* _WHAT IS REQUIRED_
The response must consist of the lines below from the one with "largest sets; a" through the one with "graph (none found);", exactly as they appear and with both ends kept.

+++ RECORD EXTRACTS

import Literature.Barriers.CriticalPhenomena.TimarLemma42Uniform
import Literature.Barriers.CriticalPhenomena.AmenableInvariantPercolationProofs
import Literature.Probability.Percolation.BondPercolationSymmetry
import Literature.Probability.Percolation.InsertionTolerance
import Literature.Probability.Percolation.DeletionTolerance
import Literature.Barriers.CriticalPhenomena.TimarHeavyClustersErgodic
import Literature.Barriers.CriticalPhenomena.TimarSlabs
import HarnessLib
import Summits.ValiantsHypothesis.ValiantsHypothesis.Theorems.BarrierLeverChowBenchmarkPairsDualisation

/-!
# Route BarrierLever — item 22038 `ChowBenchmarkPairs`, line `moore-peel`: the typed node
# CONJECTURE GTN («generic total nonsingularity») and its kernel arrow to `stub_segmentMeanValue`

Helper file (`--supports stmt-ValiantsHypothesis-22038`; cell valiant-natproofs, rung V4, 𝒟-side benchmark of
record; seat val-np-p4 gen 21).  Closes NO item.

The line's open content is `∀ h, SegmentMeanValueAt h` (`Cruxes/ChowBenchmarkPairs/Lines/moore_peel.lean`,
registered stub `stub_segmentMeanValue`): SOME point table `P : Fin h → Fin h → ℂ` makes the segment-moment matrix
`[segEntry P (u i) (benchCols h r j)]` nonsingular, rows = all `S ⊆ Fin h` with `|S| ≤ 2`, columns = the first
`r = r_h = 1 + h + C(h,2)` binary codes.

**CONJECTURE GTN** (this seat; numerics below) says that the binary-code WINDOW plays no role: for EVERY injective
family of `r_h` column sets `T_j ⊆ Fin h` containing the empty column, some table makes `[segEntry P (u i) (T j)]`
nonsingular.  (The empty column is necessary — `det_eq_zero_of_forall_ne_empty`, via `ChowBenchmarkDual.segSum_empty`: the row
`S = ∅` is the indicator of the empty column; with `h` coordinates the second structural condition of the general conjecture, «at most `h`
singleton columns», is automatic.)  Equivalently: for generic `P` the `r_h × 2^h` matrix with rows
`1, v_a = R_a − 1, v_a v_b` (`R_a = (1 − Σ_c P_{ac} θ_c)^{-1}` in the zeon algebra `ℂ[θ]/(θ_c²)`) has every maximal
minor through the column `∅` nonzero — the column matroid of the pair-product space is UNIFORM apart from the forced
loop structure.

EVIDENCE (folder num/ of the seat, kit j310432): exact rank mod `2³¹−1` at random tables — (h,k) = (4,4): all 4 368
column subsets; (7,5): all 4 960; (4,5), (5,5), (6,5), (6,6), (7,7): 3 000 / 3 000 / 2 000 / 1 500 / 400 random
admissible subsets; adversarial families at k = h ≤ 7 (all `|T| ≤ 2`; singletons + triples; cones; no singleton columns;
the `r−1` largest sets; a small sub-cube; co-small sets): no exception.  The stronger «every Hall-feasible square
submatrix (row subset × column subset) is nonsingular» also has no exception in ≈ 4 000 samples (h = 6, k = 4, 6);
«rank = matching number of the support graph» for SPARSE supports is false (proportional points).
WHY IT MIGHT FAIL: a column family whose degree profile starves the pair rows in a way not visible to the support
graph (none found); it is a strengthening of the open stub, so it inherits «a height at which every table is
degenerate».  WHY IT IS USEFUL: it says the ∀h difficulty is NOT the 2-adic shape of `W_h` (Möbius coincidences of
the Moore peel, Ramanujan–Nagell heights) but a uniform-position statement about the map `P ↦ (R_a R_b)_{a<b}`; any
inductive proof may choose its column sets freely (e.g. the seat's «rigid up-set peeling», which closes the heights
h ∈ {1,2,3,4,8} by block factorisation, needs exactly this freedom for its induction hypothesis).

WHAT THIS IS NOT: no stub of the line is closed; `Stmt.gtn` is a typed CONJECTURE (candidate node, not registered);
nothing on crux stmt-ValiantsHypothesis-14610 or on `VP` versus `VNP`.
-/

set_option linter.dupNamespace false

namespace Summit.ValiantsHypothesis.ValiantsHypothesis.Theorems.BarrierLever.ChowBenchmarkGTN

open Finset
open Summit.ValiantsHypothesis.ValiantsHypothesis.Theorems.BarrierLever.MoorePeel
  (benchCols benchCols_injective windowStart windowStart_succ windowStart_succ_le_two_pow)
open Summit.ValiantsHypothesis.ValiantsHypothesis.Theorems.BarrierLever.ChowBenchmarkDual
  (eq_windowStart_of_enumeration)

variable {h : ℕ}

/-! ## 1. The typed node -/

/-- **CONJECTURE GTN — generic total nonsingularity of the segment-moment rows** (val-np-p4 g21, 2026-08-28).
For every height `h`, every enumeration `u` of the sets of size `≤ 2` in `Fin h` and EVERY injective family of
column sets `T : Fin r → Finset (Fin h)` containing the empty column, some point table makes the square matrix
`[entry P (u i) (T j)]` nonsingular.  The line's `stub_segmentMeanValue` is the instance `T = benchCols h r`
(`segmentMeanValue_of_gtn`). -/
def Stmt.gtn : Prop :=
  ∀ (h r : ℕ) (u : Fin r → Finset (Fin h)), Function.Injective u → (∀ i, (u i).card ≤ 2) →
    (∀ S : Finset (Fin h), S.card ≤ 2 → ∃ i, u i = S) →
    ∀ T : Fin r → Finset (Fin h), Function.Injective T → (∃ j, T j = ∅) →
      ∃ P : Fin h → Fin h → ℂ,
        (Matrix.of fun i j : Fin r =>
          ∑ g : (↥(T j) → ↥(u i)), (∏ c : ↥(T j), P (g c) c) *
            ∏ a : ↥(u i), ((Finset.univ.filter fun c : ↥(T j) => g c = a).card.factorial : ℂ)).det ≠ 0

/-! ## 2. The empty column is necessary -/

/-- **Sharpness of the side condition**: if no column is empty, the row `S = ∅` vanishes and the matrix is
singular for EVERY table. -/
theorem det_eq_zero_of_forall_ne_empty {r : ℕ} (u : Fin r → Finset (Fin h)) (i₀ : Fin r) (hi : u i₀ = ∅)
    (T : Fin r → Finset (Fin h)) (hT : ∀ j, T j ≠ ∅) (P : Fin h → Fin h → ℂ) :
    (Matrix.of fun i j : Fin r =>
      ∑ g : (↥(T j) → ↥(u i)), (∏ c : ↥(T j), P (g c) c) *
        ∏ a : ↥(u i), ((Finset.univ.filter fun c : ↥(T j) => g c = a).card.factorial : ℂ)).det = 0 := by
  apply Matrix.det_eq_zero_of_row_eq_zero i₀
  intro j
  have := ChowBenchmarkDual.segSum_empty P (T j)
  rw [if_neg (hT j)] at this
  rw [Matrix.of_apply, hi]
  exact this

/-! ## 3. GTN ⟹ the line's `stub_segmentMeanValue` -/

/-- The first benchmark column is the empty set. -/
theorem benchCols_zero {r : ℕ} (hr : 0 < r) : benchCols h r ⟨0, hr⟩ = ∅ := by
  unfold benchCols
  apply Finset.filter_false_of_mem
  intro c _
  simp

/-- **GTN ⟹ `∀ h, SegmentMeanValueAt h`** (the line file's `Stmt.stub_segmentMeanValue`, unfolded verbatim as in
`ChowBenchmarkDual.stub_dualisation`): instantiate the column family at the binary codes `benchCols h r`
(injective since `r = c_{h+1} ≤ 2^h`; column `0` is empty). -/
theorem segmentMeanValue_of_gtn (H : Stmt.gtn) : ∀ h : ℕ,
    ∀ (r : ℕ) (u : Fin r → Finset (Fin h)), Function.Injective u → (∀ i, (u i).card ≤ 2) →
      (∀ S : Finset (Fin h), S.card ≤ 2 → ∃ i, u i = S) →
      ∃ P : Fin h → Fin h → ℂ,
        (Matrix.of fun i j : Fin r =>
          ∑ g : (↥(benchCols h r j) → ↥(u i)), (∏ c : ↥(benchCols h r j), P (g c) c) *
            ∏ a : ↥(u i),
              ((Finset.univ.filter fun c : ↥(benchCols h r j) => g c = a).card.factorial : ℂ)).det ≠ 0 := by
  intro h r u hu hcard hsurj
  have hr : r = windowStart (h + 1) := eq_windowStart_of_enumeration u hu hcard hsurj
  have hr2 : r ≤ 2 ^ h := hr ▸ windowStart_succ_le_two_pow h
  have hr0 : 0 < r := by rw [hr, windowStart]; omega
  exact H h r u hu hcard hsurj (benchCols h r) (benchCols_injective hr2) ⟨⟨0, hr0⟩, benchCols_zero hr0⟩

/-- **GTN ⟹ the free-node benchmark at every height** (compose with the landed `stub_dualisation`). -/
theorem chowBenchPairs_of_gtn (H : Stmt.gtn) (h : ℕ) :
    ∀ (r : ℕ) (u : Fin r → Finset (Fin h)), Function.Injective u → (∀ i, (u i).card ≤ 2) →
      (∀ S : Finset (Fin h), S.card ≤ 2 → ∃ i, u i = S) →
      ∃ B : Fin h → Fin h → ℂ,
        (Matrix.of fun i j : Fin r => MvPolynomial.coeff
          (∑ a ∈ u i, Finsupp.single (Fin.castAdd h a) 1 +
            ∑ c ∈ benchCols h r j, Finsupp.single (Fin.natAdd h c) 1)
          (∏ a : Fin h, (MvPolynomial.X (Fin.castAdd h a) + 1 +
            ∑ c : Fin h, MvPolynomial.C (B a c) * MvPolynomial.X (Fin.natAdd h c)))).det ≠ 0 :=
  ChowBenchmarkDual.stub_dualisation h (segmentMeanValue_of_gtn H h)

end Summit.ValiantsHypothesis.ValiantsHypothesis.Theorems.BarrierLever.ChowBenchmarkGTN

++++++
+++ RECORD EXTRACTS

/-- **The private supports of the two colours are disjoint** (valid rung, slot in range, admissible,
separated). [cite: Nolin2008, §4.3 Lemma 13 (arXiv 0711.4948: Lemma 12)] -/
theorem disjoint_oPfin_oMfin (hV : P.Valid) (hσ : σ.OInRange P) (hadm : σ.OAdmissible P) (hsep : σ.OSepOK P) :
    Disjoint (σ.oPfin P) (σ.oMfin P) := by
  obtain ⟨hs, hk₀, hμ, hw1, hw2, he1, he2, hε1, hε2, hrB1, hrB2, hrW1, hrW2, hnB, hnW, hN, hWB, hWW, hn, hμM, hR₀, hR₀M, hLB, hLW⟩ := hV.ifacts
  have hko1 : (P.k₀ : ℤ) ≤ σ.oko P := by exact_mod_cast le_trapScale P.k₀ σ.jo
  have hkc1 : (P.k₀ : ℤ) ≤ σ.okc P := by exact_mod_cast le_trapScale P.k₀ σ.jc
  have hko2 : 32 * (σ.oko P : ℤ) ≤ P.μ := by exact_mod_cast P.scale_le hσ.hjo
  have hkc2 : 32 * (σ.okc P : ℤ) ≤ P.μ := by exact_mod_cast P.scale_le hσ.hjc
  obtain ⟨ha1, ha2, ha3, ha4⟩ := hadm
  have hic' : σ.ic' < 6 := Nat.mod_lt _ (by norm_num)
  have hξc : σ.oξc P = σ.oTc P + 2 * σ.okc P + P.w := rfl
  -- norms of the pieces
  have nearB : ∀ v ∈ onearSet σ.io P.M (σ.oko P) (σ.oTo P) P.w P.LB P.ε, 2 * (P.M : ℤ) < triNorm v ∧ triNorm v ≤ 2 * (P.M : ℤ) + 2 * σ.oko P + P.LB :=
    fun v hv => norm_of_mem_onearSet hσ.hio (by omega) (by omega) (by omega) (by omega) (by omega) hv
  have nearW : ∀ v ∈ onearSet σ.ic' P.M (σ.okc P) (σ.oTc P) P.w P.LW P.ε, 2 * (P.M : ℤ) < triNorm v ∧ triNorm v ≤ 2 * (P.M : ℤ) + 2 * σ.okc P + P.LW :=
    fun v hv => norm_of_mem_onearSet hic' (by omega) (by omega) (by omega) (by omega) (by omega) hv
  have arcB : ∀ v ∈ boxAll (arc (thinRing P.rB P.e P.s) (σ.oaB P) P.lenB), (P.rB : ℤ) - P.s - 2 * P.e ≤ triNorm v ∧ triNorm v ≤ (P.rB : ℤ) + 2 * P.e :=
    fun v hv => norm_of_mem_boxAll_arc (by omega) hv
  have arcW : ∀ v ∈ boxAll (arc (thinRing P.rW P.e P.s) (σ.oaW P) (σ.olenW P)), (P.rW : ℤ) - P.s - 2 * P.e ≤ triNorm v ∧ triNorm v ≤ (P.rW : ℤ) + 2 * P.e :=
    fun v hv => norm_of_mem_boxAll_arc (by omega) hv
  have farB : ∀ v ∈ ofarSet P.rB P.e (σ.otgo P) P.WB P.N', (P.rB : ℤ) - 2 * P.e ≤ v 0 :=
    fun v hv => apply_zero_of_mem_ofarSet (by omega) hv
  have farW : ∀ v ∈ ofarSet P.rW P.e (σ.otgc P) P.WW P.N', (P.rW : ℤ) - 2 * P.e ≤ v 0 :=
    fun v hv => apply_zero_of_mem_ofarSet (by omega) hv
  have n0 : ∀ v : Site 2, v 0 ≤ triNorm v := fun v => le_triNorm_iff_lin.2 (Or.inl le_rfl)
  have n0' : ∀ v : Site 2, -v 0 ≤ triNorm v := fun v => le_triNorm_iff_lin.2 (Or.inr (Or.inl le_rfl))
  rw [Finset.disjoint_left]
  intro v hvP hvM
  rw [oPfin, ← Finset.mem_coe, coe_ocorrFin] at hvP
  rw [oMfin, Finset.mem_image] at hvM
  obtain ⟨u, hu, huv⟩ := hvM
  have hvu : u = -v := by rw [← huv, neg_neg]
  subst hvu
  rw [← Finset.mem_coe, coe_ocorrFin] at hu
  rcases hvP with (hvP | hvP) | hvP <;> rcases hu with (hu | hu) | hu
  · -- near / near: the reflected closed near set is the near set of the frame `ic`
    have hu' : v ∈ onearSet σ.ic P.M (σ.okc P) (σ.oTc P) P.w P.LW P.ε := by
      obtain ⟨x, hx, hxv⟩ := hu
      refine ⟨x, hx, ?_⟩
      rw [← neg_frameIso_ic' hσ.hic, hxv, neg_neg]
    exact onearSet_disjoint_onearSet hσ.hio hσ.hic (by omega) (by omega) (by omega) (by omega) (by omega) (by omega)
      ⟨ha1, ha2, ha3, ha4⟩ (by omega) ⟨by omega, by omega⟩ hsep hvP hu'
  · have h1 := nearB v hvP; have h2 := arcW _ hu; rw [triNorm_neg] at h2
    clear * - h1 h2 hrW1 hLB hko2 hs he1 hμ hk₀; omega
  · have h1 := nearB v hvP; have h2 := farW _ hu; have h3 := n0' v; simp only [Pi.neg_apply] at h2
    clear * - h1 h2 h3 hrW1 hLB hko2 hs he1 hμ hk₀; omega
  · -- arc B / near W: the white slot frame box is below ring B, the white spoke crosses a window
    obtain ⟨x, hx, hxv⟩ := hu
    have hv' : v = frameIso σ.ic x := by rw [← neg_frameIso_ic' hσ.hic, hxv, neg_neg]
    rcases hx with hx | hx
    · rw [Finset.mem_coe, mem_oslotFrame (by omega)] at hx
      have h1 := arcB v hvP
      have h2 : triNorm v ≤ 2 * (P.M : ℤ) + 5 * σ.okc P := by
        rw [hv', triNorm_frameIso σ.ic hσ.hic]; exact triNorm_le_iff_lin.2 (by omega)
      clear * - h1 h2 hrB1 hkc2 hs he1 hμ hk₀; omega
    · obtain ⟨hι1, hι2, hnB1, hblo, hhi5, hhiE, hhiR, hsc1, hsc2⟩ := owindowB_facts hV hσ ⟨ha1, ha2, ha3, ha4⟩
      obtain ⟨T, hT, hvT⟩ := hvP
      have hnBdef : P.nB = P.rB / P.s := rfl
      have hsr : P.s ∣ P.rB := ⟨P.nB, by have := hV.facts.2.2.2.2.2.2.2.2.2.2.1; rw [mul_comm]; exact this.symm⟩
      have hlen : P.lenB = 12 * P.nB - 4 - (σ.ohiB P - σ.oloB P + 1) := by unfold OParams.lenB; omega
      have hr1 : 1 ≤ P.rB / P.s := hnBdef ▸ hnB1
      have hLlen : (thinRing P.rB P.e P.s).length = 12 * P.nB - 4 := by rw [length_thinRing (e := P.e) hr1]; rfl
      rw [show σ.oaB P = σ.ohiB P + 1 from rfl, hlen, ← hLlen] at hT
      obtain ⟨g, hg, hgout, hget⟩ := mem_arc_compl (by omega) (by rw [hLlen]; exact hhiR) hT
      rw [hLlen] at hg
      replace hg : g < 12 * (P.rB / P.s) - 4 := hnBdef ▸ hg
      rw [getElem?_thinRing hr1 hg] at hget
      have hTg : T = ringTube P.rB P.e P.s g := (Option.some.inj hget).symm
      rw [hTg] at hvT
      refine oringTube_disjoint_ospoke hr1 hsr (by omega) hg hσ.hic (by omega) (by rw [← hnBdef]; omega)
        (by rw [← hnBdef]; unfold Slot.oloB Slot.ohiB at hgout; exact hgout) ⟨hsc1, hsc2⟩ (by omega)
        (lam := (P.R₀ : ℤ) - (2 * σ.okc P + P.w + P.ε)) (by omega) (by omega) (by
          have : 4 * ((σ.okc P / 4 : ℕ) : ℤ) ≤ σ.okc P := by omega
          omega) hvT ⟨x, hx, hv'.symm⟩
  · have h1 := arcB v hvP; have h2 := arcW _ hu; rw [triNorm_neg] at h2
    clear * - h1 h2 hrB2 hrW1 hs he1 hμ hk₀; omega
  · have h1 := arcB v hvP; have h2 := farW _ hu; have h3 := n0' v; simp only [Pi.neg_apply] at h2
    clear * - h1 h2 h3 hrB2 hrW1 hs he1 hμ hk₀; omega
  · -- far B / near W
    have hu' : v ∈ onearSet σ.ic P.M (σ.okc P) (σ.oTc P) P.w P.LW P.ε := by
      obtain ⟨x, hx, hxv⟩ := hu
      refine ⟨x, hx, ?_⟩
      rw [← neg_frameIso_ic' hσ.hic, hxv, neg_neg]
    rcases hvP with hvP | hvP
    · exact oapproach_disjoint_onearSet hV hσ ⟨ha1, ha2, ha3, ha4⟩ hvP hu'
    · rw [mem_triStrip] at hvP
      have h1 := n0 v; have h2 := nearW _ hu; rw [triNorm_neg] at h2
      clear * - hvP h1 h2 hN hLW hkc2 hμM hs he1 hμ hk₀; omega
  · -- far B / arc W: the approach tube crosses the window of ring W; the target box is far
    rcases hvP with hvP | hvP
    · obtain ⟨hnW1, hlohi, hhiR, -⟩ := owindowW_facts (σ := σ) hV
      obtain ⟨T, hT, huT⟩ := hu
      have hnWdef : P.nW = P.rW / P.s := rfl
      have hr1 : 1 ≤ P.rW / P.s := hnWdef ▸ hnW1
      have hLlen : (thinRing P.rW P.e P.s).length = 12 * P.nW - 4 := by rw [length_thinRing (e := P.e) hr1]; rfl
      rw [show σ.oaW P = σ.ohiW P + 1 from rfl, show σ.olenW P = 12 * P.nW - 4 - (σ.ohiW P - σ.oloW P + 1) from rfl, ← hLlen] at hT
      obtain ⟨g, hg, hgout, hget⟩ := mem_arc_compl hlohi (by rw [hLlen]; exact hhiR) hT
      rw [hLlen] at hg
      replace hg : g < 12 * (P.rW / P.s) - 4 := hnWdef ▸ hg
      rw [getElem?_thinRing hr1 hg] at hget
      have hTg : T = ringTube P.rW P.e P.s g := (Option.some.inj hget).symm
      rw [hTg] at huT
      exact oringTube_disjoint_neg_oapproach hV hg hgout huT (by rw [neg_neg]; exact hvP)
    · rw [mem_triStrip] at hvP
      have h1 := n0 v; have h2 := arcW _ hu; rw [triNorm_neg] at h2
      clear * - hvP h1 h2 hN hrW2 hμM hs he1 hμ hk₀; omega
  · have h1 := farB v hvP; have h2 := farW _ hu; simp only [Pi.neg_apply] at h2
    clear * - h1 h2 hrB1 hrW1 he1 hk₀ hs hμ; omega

++++++
+++ RECORD EXTRACTS

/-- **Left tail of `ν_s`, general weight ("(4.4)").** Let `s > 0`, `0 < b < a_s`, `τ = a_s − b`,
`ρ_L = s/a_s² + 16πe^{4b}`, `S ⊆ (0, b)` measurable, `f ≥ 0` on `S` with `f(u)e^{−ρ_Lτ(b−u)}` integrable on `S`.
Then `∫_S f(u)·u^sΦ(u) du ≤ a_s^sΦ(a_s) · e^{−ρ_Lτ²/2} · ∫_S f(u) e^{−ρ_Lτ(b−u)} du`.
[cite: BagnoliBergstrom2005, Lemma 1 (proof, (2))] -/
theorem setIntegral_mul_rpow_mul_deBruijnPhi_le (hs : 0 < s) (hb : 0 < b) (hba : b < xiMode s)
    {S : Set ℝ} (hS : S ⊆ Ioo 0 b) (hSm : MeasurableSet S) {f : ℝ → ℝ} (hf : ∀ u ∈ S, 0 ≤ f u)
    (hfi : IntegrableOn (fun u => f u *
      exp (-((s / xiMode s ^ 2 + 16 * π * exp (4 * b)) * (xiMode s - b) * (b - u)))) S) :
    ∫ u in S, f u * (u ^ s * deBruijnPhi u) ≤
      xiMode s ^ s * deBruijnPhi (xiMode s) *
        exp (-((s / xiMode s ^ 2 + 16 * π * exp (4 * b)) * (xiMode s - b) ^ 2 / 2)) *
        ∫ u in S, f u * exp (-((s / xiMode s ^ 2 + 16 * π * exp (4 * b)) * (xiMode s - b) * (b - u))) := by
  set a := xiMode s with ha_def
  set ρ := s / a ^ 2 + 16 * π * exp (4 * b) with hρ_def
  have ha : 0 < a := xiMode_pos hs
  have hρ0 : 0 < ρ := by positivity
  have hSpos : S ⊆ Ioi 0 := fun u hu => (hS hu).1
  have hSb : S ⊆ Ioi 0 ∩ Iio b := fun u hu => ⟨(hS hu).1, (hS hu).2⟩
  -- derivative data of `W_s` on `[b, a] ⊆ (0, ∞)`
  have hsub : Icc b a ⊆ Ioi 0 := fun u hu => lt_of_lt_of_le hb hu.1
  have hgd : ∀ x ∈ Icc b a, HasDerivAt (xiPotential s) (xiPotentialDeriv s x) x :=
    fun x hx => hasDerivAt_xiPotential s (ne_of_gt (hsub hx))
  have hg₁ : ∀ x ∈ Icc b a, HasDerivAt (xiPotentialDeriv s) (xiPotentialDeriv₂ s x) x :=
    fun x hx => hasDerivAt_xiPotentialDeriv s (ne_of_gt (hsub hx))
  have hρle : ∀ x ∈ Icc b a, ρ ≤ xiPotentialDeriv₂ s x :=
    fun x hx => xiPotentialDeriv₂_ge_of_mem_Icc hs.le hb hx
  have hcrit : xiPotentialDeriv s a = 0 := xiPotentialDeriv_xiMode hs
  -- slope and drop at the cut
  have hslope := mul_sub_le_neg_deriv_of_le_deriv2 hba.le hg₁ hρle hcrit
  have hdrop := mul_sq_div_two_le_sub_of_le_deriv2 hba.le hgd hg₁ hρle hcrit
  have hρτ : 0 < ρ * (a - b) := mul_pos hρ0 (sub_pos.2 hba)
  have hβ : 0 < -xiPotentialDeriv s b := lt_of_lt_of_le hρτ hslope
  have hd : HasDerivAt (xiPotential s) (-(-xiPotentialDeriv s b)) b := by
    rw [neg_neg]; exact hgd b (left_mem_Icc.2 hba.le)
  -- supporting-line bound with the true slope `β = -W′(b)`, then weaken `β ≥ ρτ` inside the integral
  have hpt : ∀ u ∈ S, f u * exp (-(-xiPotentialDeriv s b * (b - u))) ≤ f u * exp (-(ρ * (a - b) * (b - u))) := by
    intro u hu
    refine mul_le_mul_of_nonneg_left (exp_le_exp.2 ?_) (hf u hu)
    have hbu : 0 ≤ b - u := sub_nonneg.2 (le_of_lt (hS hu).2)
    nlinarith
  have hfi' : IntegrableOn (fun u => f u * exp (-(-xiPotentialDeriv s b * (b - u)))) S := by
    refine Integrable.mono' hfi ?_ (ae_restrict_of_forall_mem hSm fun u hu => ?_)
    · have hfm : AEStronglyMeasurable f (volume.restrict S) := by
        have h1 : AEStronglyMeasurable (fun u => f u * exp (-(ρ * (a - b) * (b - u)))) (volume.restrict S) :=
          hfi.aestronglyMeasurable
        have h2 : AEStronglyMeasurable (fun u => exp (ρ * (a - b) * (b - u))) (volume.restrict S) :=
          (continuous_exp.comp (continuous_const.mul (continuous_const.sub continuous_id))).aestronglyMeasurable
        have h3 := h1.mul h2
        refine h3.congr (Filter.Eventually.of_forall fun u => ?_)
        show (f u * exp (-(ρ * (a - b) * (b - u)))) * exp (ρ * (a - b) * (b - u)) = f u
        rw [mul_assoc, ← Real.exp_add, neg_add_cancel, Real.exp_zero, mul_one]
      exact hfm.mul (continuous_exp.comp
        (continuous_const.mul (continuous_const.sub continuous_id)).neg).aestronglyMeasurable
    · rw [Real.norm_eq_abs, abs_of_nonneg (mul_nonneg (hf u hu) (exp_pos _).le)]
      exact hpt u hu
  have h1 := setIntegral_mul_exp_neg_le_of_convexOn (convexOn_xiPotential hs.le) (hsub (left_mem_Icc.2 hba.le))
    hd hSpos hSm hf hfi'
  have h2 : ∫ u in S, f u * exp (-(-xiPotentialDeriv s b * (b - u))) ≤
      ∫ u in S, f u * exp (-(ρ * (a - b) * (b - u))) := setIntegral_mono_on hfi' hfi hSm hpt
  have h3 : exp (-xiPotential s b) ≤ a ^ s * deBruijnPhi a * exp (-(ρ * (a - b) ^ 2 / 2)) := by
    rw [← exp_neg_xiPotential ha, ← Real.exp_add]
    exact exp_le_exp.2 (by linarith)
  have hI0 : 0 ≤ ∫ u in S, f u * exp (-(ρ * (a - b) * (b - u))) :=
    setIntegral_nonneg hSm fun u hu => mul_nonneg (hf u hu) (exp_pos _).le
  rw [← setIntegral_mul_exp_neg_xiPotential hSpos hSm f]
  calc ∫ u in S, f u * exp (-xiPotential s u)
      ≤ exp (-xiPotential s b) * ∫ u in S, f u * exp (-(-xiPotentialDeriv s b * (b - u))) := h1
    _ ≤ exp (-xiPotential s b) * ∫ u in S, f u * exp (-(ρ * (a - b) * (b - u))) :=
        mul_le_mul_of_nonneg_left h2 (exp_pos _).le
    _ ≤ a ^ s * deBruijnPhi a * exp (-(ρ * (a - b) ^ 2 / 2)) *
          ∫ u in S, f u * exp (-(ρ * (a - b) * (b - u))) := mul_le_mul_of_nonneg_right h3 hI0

++++++

* _RESPONSE AREA_
the `r−1` largest sets; a small sub-cube; co-small sets): no exception.  The stronger «every Hall-feasible square
submatrix (row subset × column subset) is nonsingular» also has no exception in ≈ 4 000 samples (h = 6, k = 4, 6);
«rank = matching number of the support graph» for SPARSE supports is false (proportional points).
WHY IT MIGHT FAIL: a column family whose degree profile starves the pair rows in a way not visible to the support
graph (none found); it is a strengthening of the open stub, so it inherits «a height at which every table is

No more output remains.